import Summits.QuantumFields.YangMills.Theorems.BalabanUVNodesK2NamedJetsRunRemAt

/-! # CRIT-2 g3 — ROUND 6 on idea-5 (`two-bound-activity-interpolation` ED.6.1): the RUN object has a ONE-POLYMER JUNK inhabitant

`ActivityRepr`, `LinOnRuns`, `ContAlongRuns`, `LocDomainZ4` below are VERBATIM copies of
`Cruxes/EndpointGivenBR13SepCoPH/Idea5g13RunOnlyRoadSketch6.lean` (cf5a38d06cd8) :341 ∕ :348–358 ∕ :362–366 ∕ :1590–1591
(a Crux module is not importable on the farm — `import …Idea5g13RunOnlyRoadSketch6` answered rc 75 three times — hence the copy).

FINDING (price P-JUNK, not a strike).  For ANY history β-function `β`, ANY reference sequence `b`, ANY window `γ₀` with `β − b`
bounded by `B` along the in-window (0.20)-runs, `ActivityRepr β b γ₀` (D-REPR's fibre, run edition) is inhabited by the junk
representation putting the WHOLE remainder on the single polymer `∅` with frozen majorant `B` (`junkRepr`).  About that inhabitant
the card's obligations ARE the stub contents themselves: `LinOnRuns` ⟺ the `g_k`-linear run remainder of `β` w.r.t. `b`
(`linOnRuns_junk_iff`); `ContAlongRuns` ⟺ continuity of `β − b` along the clamped runs on the survivor sets, i.e. (C) up to a
constant (`contAlongRuns_junk_iff`).  So «inhabit `RunRecordRepr13`» is dischargeable by junk as soon as a run-wise bound on
`β − N` is known, and a line «D-REPR + `stub_linOnRuns13R` + `stub_contAlongRuns13R` + `stub_driftAtN13R`, ★¹¹ by `exact`» keyed to an
UNPINNED `𝓡` is v8's stubs in costume; the card's private content lives only in a PINNED inhabitant (print's polymer activities as a
closed term) — definer pen first, as priced since ROUND 2.  Nothing of Bałaban is asserted; [B12]∕[I] Thm 2 ∕ (0.31) p.259 unproved in
print; R4 closes only the conditional finite-𝕋⁴ rung `BalabanLadder.UV`; the YM mass gap (Clay) is NOT proved by any of this. -/

open Literature.MathematicalPhysics.QuantumFieldTheory.Balaban1983to89
open Literature.MathematicalPhysics.QuantumFieldTheory.Balaban1983to89.FlowStep
open Summit.QuantumFields.YangMills.Theorems.BalabanUVNodesK2NamedJetsRunRemAt

namespace Summit.QuantumFields.YangMills.Cruxes.EndpointGivenBR13SepCoPH.Crit2RunReprJunk

/-- VERBATIM Sketch6 :341. -/
abbrev LocDomainZ4 : Type := Finset (Fin 4 → ℤ)

/-- VERBATIM Sketch6 :348–358 (D-REPR's fibre, run edition). -/
structure ActivityRepr (β : HBeta) (b : ℕ → ℝ) (γ₀ : ℝ) where
  /-- the X-localized term of the remainder at scale k as a function of the history `(g_0,…,g_k)` -/
  I : LocDomainZ4 → (k : ℕ) → (Fin (k + 1) → ℝ) → ℝ
  /-- the frozen majorant of the X-term -/
  M : LocDomainZ4 → ℝ
  M_nonneg : ∀ X, 0 ≤ M X
  M_summable : Summable M
  hasSum_run : ∀ (n : ℕ) (gs : ℕ → ℝ), RGEqH n β gs → Step.InInterval γ₀ n gs → ∀ k, k ≤ n →
    HasSum (fun X => I X k (prefixOf gs k)) (β k (prefixOf gs k) - b k)
  frozen_run : ∀ (n : ℕ) (gs : ℕ → ℝ), RGEqH n β gs → Step.InInterval γ₀ n gs → ∀ k, k ≤ n →
    ∀ X, |I X k (prefixOf gs k)| ≤ M X

variable {β : HBeta} {b : ℕ → ℝ} {γ₀ : ℝ}

/-- VERBATIM Sketch6 :362–366 (S-LIN about a given representation). -/
def LinOnRuns (R : ActivityRepr β b γ₀) : Prop :=
  ∃ A : LocDomainZ4 → ℝ, (∀ X, 0 ≤ A X) ∧
    ∀ (n : ℕ) (gs : ℕ → ℝ), RGEqH n β gs → Step.InInterval γ₀ n gs → ∀ k, k ≤ n →
      ∀ X, |R.I X k (prefixOf gs k)| ≤ A X * gs k

/-- VERBATIM Sketch6 :1590–1591 ((a0ᴿ) termwise continuity along the clamped runs). -/
def ContAlongRuns (R : ActivityRepr β b γ₀) : Prop :=
  ∀ (X : LocDomainZ4) (k : ℕ), ContinuousOn (fun x : ℝ => R.I X k (clampPrefix β γ₀ k x)) (Survivors β γ₀ k)

/-- Boundedness of the remainder along the in-window runs — the only input the junk inhabitant needs (= `RunConstRemainder β b B γ₀` of the tree, restated). [folklore] -/
def RunBounded (β : HBeta) (b : ℕ → ℝ) (γ₀ B : ℝ) : Prop :=
  ∀ (n : ℕ) (gs : ℕ → ℝ), RGEqH n β gs → Step.InInterval γ₀ n gs → ∀ k, k ≤ n → |β k (prefixOf gs k) - b k| ≤ B

/-- `RunBounded` IS the tree's `RunConstRemainder` (`Iff.rfl`). [folklore] -/
theorem runBounded_iff_runConstRemainder {B : ℝ} : RunBounded β b γ₀ B ↔ RunConstRemainder β b B γ₀ := Iff.rfl

/-- **The one-polymer junk representation**: `I ∅ k := β_k − b_k`, `I X := 0` otherwise; majorant `M ∅ := B`, `0` otherwise. [folklore] -/
noncomputable def junkRepr (β : HBeta) (b : ℕ → ℝ) (γ₀ : ℝ) {B : ℝ} (hB : 0 ≤ B) (hbd : RunBounded β b γ₀ B) :
    ActivityRepr β b γ₀ where
  I := fun X k p => if X = ∅ then β k p - b k else 0
  M := fun X => if X = ∅ then B else 0
  M_nonneg := fun X => by
    by_cases hX : X = ∅ <;> simp [hX, hB]
  M_summable := summable_of_ne_finset_zero (s := {∅}) fun X hX => by
    simp only [Finset.mem_singleton] at hX
    simp [hX]
  hasSum_run := fun n gs _ _ k _ => hasSum_ite_eq ∅ (β k (prefixOf gs k) - b k)
  frozen_run := fun n gs hrg hI k hk X => by
    by_cases hX : X = ∅
    · simpa [hX] using hbd n gs hrg hI k hk
    · simp [hX]

/-- **S-LIN about the junk object IS the `g_k`-linear run remainder of `β` itself.** [folklore] -/
theorem linOnRuns_junk_iff {B : ℝ} (hB : 0 ≤ B) (hbd : RunBounded β b γ₀ B) :
    LinOnRuns (junkRepr β b γ₀ hB hbd) ↔
      ∃ A : ℝ, 0 ≤ A ∧ ∀ (n : ℕ) (gs : ℕ → ℝ), RGEqH n β gs → Step.InInterval γ₀ n gs → ∀ k, k ≤ n →
        |β k (prefixOf gs k) - b k| ≤ A * gs k := by
  constructor
  · rintro ⟨A, hA, h⟩
    refine ⟨A ∅, hA ∅, fun n gs hrg hI k hk => ?_⟩
    simpa [junkRepr] using h n gs hrg hI k hk ∅
  · rintro ⟨A, hA, h⟩
    refine ⟨fun X => if X = ∅ then A else 0, fun X => by by_cases hX : X = ∅ <;> simp [hX, hA], ?_⟩
    intro n gs hrg hI k hk X
    by_cases hX : X = ∅
    · simpa [junkRepr, hX] using h n gs hrg hI k hk
    · simp [junkRepr, hX]

/-- **(a0ᴿ) about the junk object IS continuity of `β − b` along the clamped runs on the survivors** — (C) up to the constant `b_k`. [folklore] -/
theorem contAlongRuns_junk_iff {B : ℝ} (hB : 0 ≤ B) (hbd : RunBounded β b γ₀ B) :
    ContAlongRuns (junkRepr β b γ₀ hB hbd) ↔
      ∀ k : ℕ, ContinuousOn (fun x : ℝ => β k (clampPrefix β γ₀ k x) - b k) (Survivors β γ₀ k) := by
  constructor
  · intro h k
    simpa [junkRepr] using h ∅ k
  · intro h X k
    by_cases hX : X = ∅
    · simpa [junkRepr, hX] using h k
    · simpa [junkRepr, hX] using (continuousOn_const (c := (0 : ℝ)))

/-- … hence ⟺ (C) `SurvCont β γ₀` itself. [folklore] -/
theorem contAlongRuns_junk_iff_survCont {B : ℝ} (hB : 0 ≤ B) (hbd : RunBounded β b γ₀ B) :
    ContAlongRuns (junkRepr β b γ₀ hB hbd) ↔ SurvCont β γ₀ := by
  rw [contAlongRuns_junk_iff]
  constructor
  · intro h k
    have h' := (h k).add (continuousOn_const (c := b k))
    refine h'.congr fun x _ => ?_
    simp only [Pi.add_apply, sub_add_cancel]
  · intro h k
    exact (h k).sub (continuousOn_const (c := b k))

end Summit.QuantumFields.YangMills.Cruxes.EndpointGivenBR13SepCoPH.Crit2RunReprJunk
==================================================
**WHAT YOU NEED TO DO**
Show the lines of the records that include the string "print".

**EXPECTED OUTPUT**
UNPINNED `𝓡` is v8's stubs in costume; the card's private content lives only in a PINNED inhabitant (print's polymer activities as a
print; R4 closes only the conditional finite-𝕋⁴ rung `BalabanLadder.UV`; the YM mass gap (Clay) is NOT proved by any of this. -/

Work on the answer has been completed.